TRY IT: Everything from the first line of the material below through the line containing "the two class-group" is to be printed exactly, and nothing more.

═════ EXTRACTED DATA ═════

import Summits.BirchSwinnertonDyer.BirchSwinnertonDyer.Theorems.GoldfeldAllTwistsTwoConverseTwinHalfTraceSevenModEightHalfTrace
import Summits.BirchSwinnertonDyer.BirchSwinnertonDyer.Theorems.GoldfeldAllTwistsTwoConverseTwinGenusSquaresOddNegEight
import HarnessLib

set_option linter.dupNamespace false
set_option autoImplicit false

/-!
# LINE B49, family F3 (`d_K = −8ℓ`), quarter `ℓ ≡ 3 (mod 8)`: the HALF-TRACE CONJUGATION LAW `Ψ⁻ + τΨ⁻ = T` in `X₀(49)(K[1])`
# (input (B1) of the torsion branch of THEOREM A‴, `…TwinHalfTraceThreeModEightCore`)

Cell `bsd-goldfeld`, seat `bsd-goldfeld-s1p-c3x` (prover, gen 3); planner g38 RULINGS (cxliv)/(cxlv), ORDER «A‴-F3|ℓ≡3(8)», file K5 of
memo `HOME/F3-ETA-DESCENT.md` §8; `--supports stmt-BirchSwinnertonDyer-19350`. Theses-free; theorems only; NO definition, NO fact.
The `ℓ ≡ 3 (mod 8)` twin of gen 0's `…TwinHalfTraceSevenModEightHalfTrace.lean` (`Ψ⁻ + τΨ⁻ = O` for `ℓ ≡ 7 (mod 8)`): SAME proof
(Shimura reciprocity read in `K[1]`, the coset `Cl²γ₀` of the non-principal genus, ty's FILE D `conjPoint_sum_φ_heegnerTau_sqCoset`,
BY NAME; §1 counting lemma `card_filter_sqCoset_eq_natCard_range` of gen 0 BY NAME), with the ONE change that the number of terms
`#(Cl²γ₀) = #Cl²` is now ODD, so `#·φ(0) = #·T = T` instead of `O`. §1 states the law for ANY `d_K = −8ℓ` under the two class-group
inputs as hypotheses (`[Cl : Cl²] = 2`, `#Cl²` odd); §2 discharges them for `ℓ ≡ 3 (mod 8)` from GENUS-SQUARES-ODD(−8ℓ)
(`…TwinGenusSquaresOddNegEight`, this seat, K4).

HONEST FRAMING: BSD is not proved here; the two named inputs are the root number `w(49a1) = +1` (`hw`) and (T-φ0) `φ₀(0) = T` (`h0`),
exactly as in gen 0; everything else is PROVED in the tree and CITED. Density-zero family; item 19350 unchanged.

## The argument (Gross 1984 §5 / Gross 1991 Prop. 5.3, summed over the non-principal genus)

`K = ℚ(√−2ℓ)`, `r₀ = √−ℓ ∈ K[1]`, `G = Gal(K[1]/K) ≅ Cl` (`Θ`), `y₁ = y(1)`, `Ψ⁻ = Σ_{σ r₀ = −r₀} σy₁ = Σ_{[𝔞_Q] ∈ Cl²γ₁} φ(τ_Q) =: z`
in `E(ℂ)`; FILE D: `z̄ = −z + #(Cl²γ₀)·φ(0)` (Fricke sign `−w = −1`), `#(Cl²γ₀) = #Cl²` ODD and `φ(0) = T`, `2T = O`: `z̄ = −z + T`;
complex conjugation `τ` of `K[1] ⊂ ℂ` acts as `z ↦ z̄`; injectivity of `E(K[1]) → E(ℂ)` gives `Ψ⁻ + τΨ⁻ = T`.

References: B. Gross, *Heegner points on X₀(N)* (1984) §5 [Gross1984]; B. Gross, LMS LN 153 (1991) Prop. 5.3 [GrossLMS1991];
H. Darmon, CBMS 101 (2004) Thm 3.7, Prop. 3.11 [Darmon2004]; D. Cox, *Primes of the form x² + ny²* (2013) Thm 3.15 [Cox2013].
-/

noncomputable section

open scoped Classical

open WeierstrassCurve Literature.NumberTheory.EllipticCurves Literature.NumberTheory.EllipticCurves.ModularForms
  Literature.NumberTheory.EllipticCurves.CoatesLiTianZhai2015 Literature.Computability.Cryptography.Hallgren2005

namespace Summit.BirchSwinnertonDyer.BirchSwinnertonDyer.Theorems.GoldfeldGoodTwists

/-! ## §1 The half-trace conjugation law with an ODD number of cusp terms -/

section HalfTrace

variable {K : Type} [Field K] [NumberField K]

variable (ι : K →+* ℂ) [FiniteDimensional K (ringClassField K ι 1)] [IsGalois K (ringClassField K ι 1)]

/-- **THE HALF-TRACE CONJUGATION LAW, odd case: `Ψ⁻ + τΨ⁻ = T`** in `X₀(49)(K[1])`, `K = ℚ(√−2ℓ)`, `ℓ` prime with
`(ℓ/7) = −1`, `r₀ = √−ℓ ∈ K[1]`, `Ψ⁻ = Σ_{σ ∈ Gal(K[1]/K), σ r₀ = −r₀} σ·y(1)` the half-trace of the conductor-one Heegner point
over the non-principal genus, `τ` = complex conjugation, UNDER THE HYPOTHESES `[Cl : Cl²] = 2` (`hidx`) and `#Cl²` ODD (`hodd`)
(both discharged for `ℓ ≡ 3 (mod 8)` in §2); stated for any `DecidableEq K[1]`. Inputs BY NAME: `w(49a1) = +1` (`hw`), (T-φ0) (`h0`);
CITED theorems: Shimura reciprocity (ty), Gross's summed reflection law over `Cl²γ₀` (ty's FILE D), gen 0's counting lemma.
[cite: Gross1984, §5 (5.2)–(5.3)] [cite: GrossLMS1991, Prop. 5.3] [cite: Darmon2004, Thm. 3.7 and Prop. 3.11] [cite: Cox2013, §3.B Thm. 3.15] -/
theorem halfTrace_add_map_conj_eq_twoTorsion_of_odd (hK : IsImaginaryQuadratic K) {l : ℕ} (hl : l.Prime)
    (hl7 : jacobiSym l 7 = -1) (hdK : NumberField.discr K = -(8 * (l : ℤ))) {N : ℕ} [NeZero N] (hN : cm7.conductorNorm ℤ = N)
    (D₀ : ModularParametrizationData cm7 N) (hw : cm7.rootNumber = 1) (h0 : ∃ h, D₀.cuspZeroPoint = Affine.Point.some 2 (-1) h)
    {β : ℤ} (d : KolyvaginHeegnerData D₀ β ι 1) {r₀ : ringClassField K ι 1} (hr : (r₀ : ℂ) ^ 2 = -(l : ℂ))
    (τ : ringClassField K ι 1 ≃ₐ[ℚ] ringClassField K ι 1)
    (hτ : ∀ x : ringClassField K ι 1, ((τ x : ringClassField K ι 1) : ℂ) = starRingEnd ℂ x)
    (hidx : (powMonoidHom 2 : ClassGroup (OrderCl.QO hK.negDiscr) →* ClassGroup (OrderCl.QO hK.negDiscr)).range.index = 2)
    (hodd : Odd (Nat.card (powMonoidHom 2 : ClassGroup (OrderCl.QO hK.negDiscr) →* ClassGroup (OrderCl.QO hK.negDiscr)).range))
    [hdec : DecidableEq (ringClassField K ι 1)] :
    (∑ σ : ringClassField K ι 1 ≃ₐ[K] ringClassField K ι 1,
        (if σ r₀ = r₀ then (0 : ℤ) else 1) • Affine.Point.map (σ : ringClassField K ι 1 →ₐ[K] ringClassField K ι 1) d.y) +
      Affine.Point.map (τ : ringClassField K ι 1 →ₐ[ℚ] ringClassField K ι 1)
        (∑ σ : ringClassField K ι 1 ≃ₐ[K] ringClassField K ι 1,
          (if σ r₀ = r₀ then (0 : ℤ) else 1) • Affine.Point.map (σ : ringClassField K ι 1 →ₐ[K] ringClassField K ι 1) d.y) =
      Affine.Point.some 2 (-1) (nonsingular_cm7_baseChange_two_neg_one (ringClassField K ι 1)) := by
  -- one decidability world (the statement adapts to the caller's `DecidableEq K[1]`; the proof runs in the tree's default one)
  have hworld : hdec = fun a b ↦ Subtype.instDecidableEq a b := Subsingleton.elim _ _
  subst hworld
  subst hN
  ------------------------------------------------------------------ data: level, Heegner datum, lift family, Θ, q₁
  have hH : SatisfiesHeegnerHypothesis (cm7.conductorNorm ℤ) K := by
    rw [conductorNorm_cm7]; exact satisfiesHeegnerHypothesis_fortyNine_negEightMul hK hl7 hdK
  have hND : ∀ p : ℕ, p.Prime → p ∣ cm7.conductorNorm ℤ → ¬ (p : ℤ) ∣ NumberField.discr K :=
    fun p hp hpN ↦ not_dvd_discr_of_satisfiesHeegnerHypothesis hK hH hp hpN
  obtain ⟨H, hHβ⟩ := nonempty_heegnerDatum_holds (cm7.conductorNorm ℤ) K hK d.dvd_sq_sub
  obtain ⟨P, Θ, hPφ, hΘ⟩ := exists_shimuraReciprocity_ringClassField_one hK hH D₀ H ι
  obtain ⟨q₁, hy⟩ := exists_rep_y_eq_of_kolyvaginHeegnerData hK d H hHβ hPφ
  -- `σ y₁ = P_{q(σ)}`, `[𝔞_{q(σ)}] = Θ⁻¹σ · [𝔞_{q₁}]`
  choose qσ hqσ using fun σ : ringClassField K ι 1 ≃ₐ[K] ringClassField K ι 1 ↦ hΘ (Θ.symm σ) q₁
  have hqσ_map : ∀ σ : ringClassField K ι 1 ≃ₐ[K] ringClassField K ι 1,
      Affine.Point.map (σ : ringClassField K ι 1 →ₐ[K] ringClassField K ι 1) d.y = P (qσ σ) := fun σ ↦ by
    have h := (hqσ σ).2
    rw [MulEquiv.apply_symm_apply] at h
    rw [hy]; exact h
  ------------------------------------------------------------------ the genus character on `Gal(K[1]/K)`
  have hrK := sq_eq_algebraMap_neg_natCast (ι := ι) hr
  have hd : ¬ IsSquare (-(l : K)) := not_isSquare_neg_natCast_of_discr_eq_negEightPrime hK hl hdK
  have hχ : ∀ σ : ringClassField K ι 1 ≃ₐ[K] ringClassField K ι 1,
      σ r₀ = r₀ ↔ Θ.symm σ ∈ (powMonoidHom 2 : _ →* ClassGroup (OrderCl.QO hK.negDiscr)).range :=
    algEquiv_apply_sqrt_eq_iff_symm_mem_range_sq Θ hidx hrK hd
  obtain ⟨σ₀, hσ₀⟩ := exists_algEquiv_apply_sqrt_eq_neg hrK hd
  have hr0 : -r₀ ≠ r₀ := by
    intro h
    have h0' : r₀ = 0 := add_self_eq_zero.mp (neg_eq_iff_add_eq_zero.mp h)
    have h3 := hr
    rw [h0'] at h3
    push_cast at h3
    have : (l : ℂ) ≠ 0 := by exact_mod_cast hl.ne_zero
    exact this (by rw [zero_pow two_ne_zero] at h3; exact neg_eq_zero.mp h3.symm)
  have hγ₁ : Θ.symm σ₀ ∉ (powMonoidHom 2 : _ →* ClassGroup (OrderCl.QO hK.negDiscr)).range :=
    fun h ↦ hr0 (hσ₀ ▸ (hχ σ₀).mpr h)
  -- `σ r₀ ≠ r₀ ⟺ [𝔞_{q(σ)}] ∈ Cl² · γ₀`, `γ₀ = Θ⁻¹σ₀ · [𝔞_{q₁}]`
  set γ₀ : ClassGroup (OrderCl.QO hK.negDiscr) := Θ.symm σ₀ * heegnerFormClass hK (q₁ : ℤ × ℤ × ℤ) with hγ₀
  have hcoset : ∀ σ : ringClassField K ι 1 ≃ₐ[K] ringClassField K ι 1,
      σ r₀ ≠ r₀ ↔ ∃ δ, heegnerFormClass hK (qσ σ : ℤ × ℤ × ℤ) = δ ^ 2 * γ₀ := fun σ ↦ by
    rw [(hqσ σ).1, hγ₀, Ne, hχ σ]
    constructor
    · intro hσ
      have hmul : Θ.symm σ * (Θ.symm σ₀)⁻¹ ∈ (powMonoidHom 2 : _ →* ClassGroup (OrderCl.QO hK.negDiscr)).range := by
        rw [Subgroup.mul_mem_iff_of_index_two hidx, Subgroup.inv_mem_iff]
        exact ⟨fun h ↦ absurd h hσ, fun h ↦ absurd h hγ₁⟩
      obtain ⟨δ, hδ⟩ := hmul
      refine ⟨δ, ?_⟩
      rw [← mul_assoc, ← powMonoidHom_apply, hδ, inv_mul_cancel_right]
    · rintro ⟨δ, hδ⟩ hmem
      have hδ' : Θ.symm σ = δ ^ 2 * Θ.symm σ₀ := by
        rw [← mul_assoc] at hδ; exact mul_right_cancel hδ
      apply hγ₁
      have : Θ.symm σ₀ = (δ ^ 2)⁻¹ * Θ.symm σ := by rw [hδ', inv_mul_cancel_left]
      rw [this]
      exact mul_mem (inv_mem ⟨δ, rfl⟩) hmem
  ------------------------------------------------------------------ the complex point of `Ψ⁻` is the coset sum `z`
  have hinjq : ∀ σ σ' : ringClassField K ι 1 ≃ₐ[K] ringClassField K ι 1, qσ σ = qσ σ' → σ = σ' := by
    intro σ σ' h
    have h1 := (hqσ σ).1
    rw [h, (hqσ σ').1] at h1
    exact Θ.symm.injective (mul_right_cancel h1).symm
  have hsum : Affine.Point.map (ringClassField K ι 1).subtype.toRatAlgHom
      (∑ σ : ringClassField K ι 1 ≃ₐ[K] ringClassField K ι 1,
        (if σ r₀ = r₀ then (0 : ℤ) else 1) • Affine.Point.map (σ : ringClassField K ι 1 →ₐ[K] ringClassField K ι 1) d.y) =
      ∑ Q ∈ H.reps.filter (fun Q ↦ ∃ δ, heegnerFormClass hK Q = δ ^ 2 * γ₀), D₀.φ (heegnerTau Q) := by
    rw [map_sum]
    have h1 : ∀ σ : ringClassField K ι 1 ≃ₐ[K] ringClassField K ι 1,
        Affine.Point.map (ringClassField K ι 1).subtype.toRatAlgHom
          ((if σ r₀ = r₀ then (0 : ℤ) else 1) • Affine.Point.map (σ : ringClassField K ι 1 →ₐ[K] ringClassField K ι 1) d.y) =
        if σ r₀ ≠ r₀ then D₀.φ (heegnerTau (qσ σ : ℤ × ℤ × ℤ)) else 0 := fun σ ↦ by
      rw [map_zsmul, hqσ_map, hPφ]
      by_cases h : σ r₀ = r₀
      · rw [if_pos h, if_neg (not_not.mpr h), zero_zsmul]
      · rw [if_neg h, if_pos h, one_zsmul]
    simp_rw [h1]
    rw [← Finset.sum_filter]
    refine Finset.sum_nbij (fun σ ↦ (qσ σ : ℤ × ℤ × ℤ)) (fun σ hσ ↦ ?_) (fun σ hσ σ' hσ' h ↦ ?_) (fun Q hQ ↦ ?_)
      (fun _ _ ↦ rfl)
    · rw [Finset.mem_filter] at hσ ⊢
      exact ⟨(qσ σ).2, (hcoset σ).mp hσ.2⟩
    · exact hinjq σ σ' (Subtype.ext h)
    · obtain ⟨hQ, δ, hδ⟩ := Finset.mem_filter.mp (Finset.mem_coe.mp hQ)
      -- the automorphism of class `δ²·Θ⁻¹σ₀`
      refine ⟨Θ (δ ^ 2 * Θ.symm σ₀), Finset.mem_coe.mpr (Finset.mem_filter.mpr ⟨Finset.mem_univ _, ?_⟩), ?_⟩
      · refine (hcoset _).mpr ⟨δ, ?_⟩
        rw [(hqσ _).1, MulEquiv.symm_apply_apply, hγ₀, mul_assoc]
      · have hcl : heegnerFormClass hK (qσ (Θ (δ ^ 2 * Θ.symm σ₀)) : ℤ × ℤ × ℤ) = heegnerFormClass hK Q := by
          rw [(hqσ _).1, MulEquiv.symm_apply_apply, hδ, hγ₀, mul_assoc]
        exact heegnerFormClass_injOn_reps hK H (qσ _).2 hQ hcl
  ------------------------------------------------------------------ Gross's summed reflection law on the coset, parity
  have hW : IsFrickeEigen (cm7.conductorNorm ℤ) D₀.f (((-1 : ℤ)) : ℂ) := by
    push_cast
    exact isFrickeEigen_neg_one_of_rootNumber_eq_one cm7 D₀.isNewformOf hw
  have hν : ∃ μ, heegnerFormClass hK ((cm7.conductorNorm ℤ : ℤ), H.β,
      (H.β ^ 2 - NumberField.discr K) / (4 * cm7.conductorNorm ℤ)) = μ ^ 2 := by
    have h7 : cm7.conductorNorm ℤ = 7 ^ 2 := by rw [conductorNorm_cm7]; norm_num
    haveI : NeZero (7 : ℕ) := ⟨by norm_num⟩
    refine ⟨_, ((heegnerFormClass_levelForm_eq_datum hK hND H q₁.2).symm.trans
      (heegnerFormClass_levelForm_eq_sq hK h7 hND (H.mem_heegnerForms _ q₁.2).1))⟩
  have hlaw := conjPoint_sum_φ_heegnerTau_sqCoset hK hH D₀ H hW (Or.inr rfl) γ₀ hν
  have hoddc : Odd (H.reps.filter (fun Q ↦ ∃ δ, heegnerFormClass hK Q = δ ^ 2 * γ₀)).card := by
    rw [card_filter_sqCoset_eq_natCard_range hK hH D₀ H ι γ₀]
    exact hodd
  have hTT : (H.reps.filter (fun Q ↦ ∃ δ, heegnerFormClass hK Q = δ ^ 2 * γ₀)).card • D₀.cuspZeroPoint =
      Affine.Point.some 2 (-1) (nonsingular_cm7_baseChange_two_neg_one ℂ) := by
    obtain ⟨h, hh⟩ := h0
    have hh' : D₀.cuspZeroPoint = Affine.Point.some 2 (-1) (nonsingular_cm7_baseChange_two_neg_one ℂ) := hh
    have hz := zsmul_eq_self_of_odd_of_add_self_eq_zero (cm7_twoTorsion_add_self ℂ)
      (m := ((H.reps.filter (fun Q ↦ ∃ δ, heegnerFormClass hK Q = δ ^ 2 * γ₀)).card : ℤ)) (by exact_mod_cast hoddc)
    rw [natCast_zsmul] at hz
    rw [hh']
    exact hz
  rw [hTT, neg_one_zsmul, neg_one_zsmul, sub_neg_eq_add] at hlaw
  ------------------------------------------------------------------ conclusion in `E(ℂ)`
  apply Affine.Point.map_injective (f := (ringClassField K ι 1).subtype.toRatAlgHom)
  rw [map_add, map_subtype_map_conj τ hτ, hsum, hlaw, ← add_assoc, add_neg_cancel, zero_add]
  exact (map_cm7_twoTorsion (ringClassField K ι 1).subtype).symm


/-! ## §2 The quarter `ℓ ≡ 3 (mod 8)`: the class-group inputs discharged by GENUS-SQUARES-ODD(−8ℓ) -/

/-- **(B1) OF THEOREM A‴: `Ψ⁻ + τΨ⁻ = T`** in `X₀(49)(K[1])` for `K = ℚ(√−2ℓ)`, `ℓ ≡ 3 (mod 8)` prime with `(ℓ/7) = −1` — §1 with
`[Cl : Cl²] = 2` (`μ(−8ℓ) = 2`, `assignedCharCount_neg_eight_mul_prime_threeModEight`, tree `index_range_sq_classGroup_QO`) and `#Cl²`
ODD (`odd_natCard_range_powMonoidHom_two_of_discr_eq_neg_eight_mul`, K4) BY NAME. Inputs BY NAME: `w(49a1) = +1` (`hw`), (T-φ0) (`h0`).
[cite: Gross1984, §5 (5.2)–(5.3)] [cite: GrossLMS1991, Prop. 5.3] [cite: Darmon2004, Thm. 3.7 and Prop. 3.11] [cite: Cox2013, §3.B Thm. 3.15] -/
theorem halfTrace_add_map_conj_eq_twoTorsion_negEightPrime_threeModEight (hK : IsImaginaryQuadratic K) {l : ℕ} (hl : l.Prime)
    (hl8 : l % 8 = 3) (hl7 : jacobiSym l 7 = -1) (hdK : NumberField.discr K = -(8 * (l : ℤ))) {N : ℕ} [NeZero N]
    (hN : cm7.conductorNorm ℤ = N) (D₀ : ModularParametrizationData cm7 N) (hw : cm7.rootNumber = 1)
    (h0 : ∃ h, D₀.cuspZeroPoint = Affine.Point.some 2 (-1) h) {β : ℤ} (d : KolyvaginHeegnerData D₀ β ι 1)
    {r₀ : ringClassField K ι 1} (hr : (r₀ : ℂ) ^ 2 = -(l : ℂ)) (τ : ringClassField K ι 1 ≃ₐ[ℚ] ringClassField K ι 1)
    (hτ : ∀ x : ringClassField K ι 1, ((τ x : ringClassField K ι 1) : ℂ) = starRingEnd ℂ x)
    [hdec : DecidableEq (ringClassField K ι 1)] :
    (∑ σ : ringClassField K ι 1 ≃ₐ[K] ringClassField K ι 1,
        (if σ r₀ = r₀ then (0 : ℤ) else 1) • Affine.Point.map (σ : ringClassField K ι 1 →ₐ[K] ringClassField K ι 1) d.y) +
      Affine.Point.map (τ : ringClassField K ι 1 →ₐ[ℚ] ringClassField K ι 1)
        (∑ σ : ringClassField K ι 1 ≃ₐ[K] ringClassField K ι 1,
          (if σ r₀ = r₀ then (0 : ℤ) else 1) • Affine.Point.map (σ : ringClassField K ι 1 →ₐ[K] ringClassField K ι 1) d.y) =
      Affine.Point.some 2 (-1) (nonsingular_cm7_baseChange_two_neg_one (ringClassField K ι 1)) := by
  have hD4 : hK.negDiscr.D % 4 = 0 ∨ hK.negDiscr.D % 4 = 1 := Or.inl (by rw [hK.negDiscr_D, hdK]; omega)
  have hΔ : hK.negDiscr.D = -(8 * (l : ℤ)) := by rw [hK.negDiscr_D, hdK]
  have hidx : (powMonoidHom 2 : ClassGroup (OrderCl.QO hK.negDiscr) →* ClassGroup (OrderCl.QO hK.negDiscr)).range.index = 2 := by
    rw [Literature.NumberTheory.QuadraticFields.Quadratic.index_range_sq_classGroup_QO hK.negDiscr hD4,
      assignedCharCount_neg_eight_mul_prime_threeModEight hK.negDiscr hl hl8 hΔ]
    norm_num
  exact halfTrace_add_map_conj_eq_twoTorsion_of_odd ι hK hl hl7 hdK hN D₀ hw h0 d hr τ hτ hidx
    (odd_natCard_range_powMonoidHom_two_of_discr_eq_neg_eight_mul K hK hl hl8 hdK)

end HalfTrace

end Summit.BirchSwinnertonDyer.BirchSwinnertonDyer.Theorems.GoldfeldGoodTwists

end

═════

EXERCISE RESULT:
import Summits.BirchSwinnertonDyer.BirchSwinnertonDyer.Theorems.GoldfeldAllTwistsTwoConverseTwinHalfTraceSevenModEightHalfTrace
import Summits.BirchSwinnertonDyer.BirchSwinnertonDyer.Theorems.GoldfeldAllTwistsTwoConverseTwinGenusSquaresOddNegEight
import HarnessLib

set_option linter.dupNamespace false
set_option autoImplicit false

/-!
# LINE B49, family F3 (`d_K = −8ℓ`), quarter `ℓ ≡ 3 (mod 8)`: the HALF-TRACE CONJUGATION LAW `Ψ⁻ + τΨ⁻ = T` in `X₀(49)(K[1])`
# (input (B1) of the torsion branch of THEOREM A‴, `…TwinHalfTraceThreeModEightCore`)

Cell `bsd-goldfeld`, seat `bsd-goldfeld-s1p-c3x` (prover, gen 3); planner g38 RULINGS (cxliv)/(cxlv), ORDER «A‴-F3|ℓ≡3(8)», file K5 of
memo `HOME/F3-ETA-DESCENT.md` §8; `--supports stmt-BirchSwinnertonDyer-19350`. Theses-free; theorems only; NO definition, NO fact.
The `ℓ ≡ 3 (mod 8)` twin of gen 0's `…TwinHalfTraceSevenModEightHalfTrace.lean` (`Ψ⁻ + τΨ⁻ = O` for `ℓ ≡ 7 (mod 8)`): SAME proof
(Shimura reciprocity read in `K[1]`, the coset `Cl²γ₀` of the non-principal genus, ty's FILE D `conjPoint_sum_φ_heegnerTau_sqCoset`,
BY NAME; §1 counting lemma `card_filter_sqCoset_eq_natCard_range` of gen 0 BY NAME), with the ONE change that the number of terms
`#(Cl²γ₀) = #Cl²` is now ODD, so `#·φ(0) = #·T = T` instead of `O`. §1 states the law for ANY `d_K = −8ℓ` under the two class-group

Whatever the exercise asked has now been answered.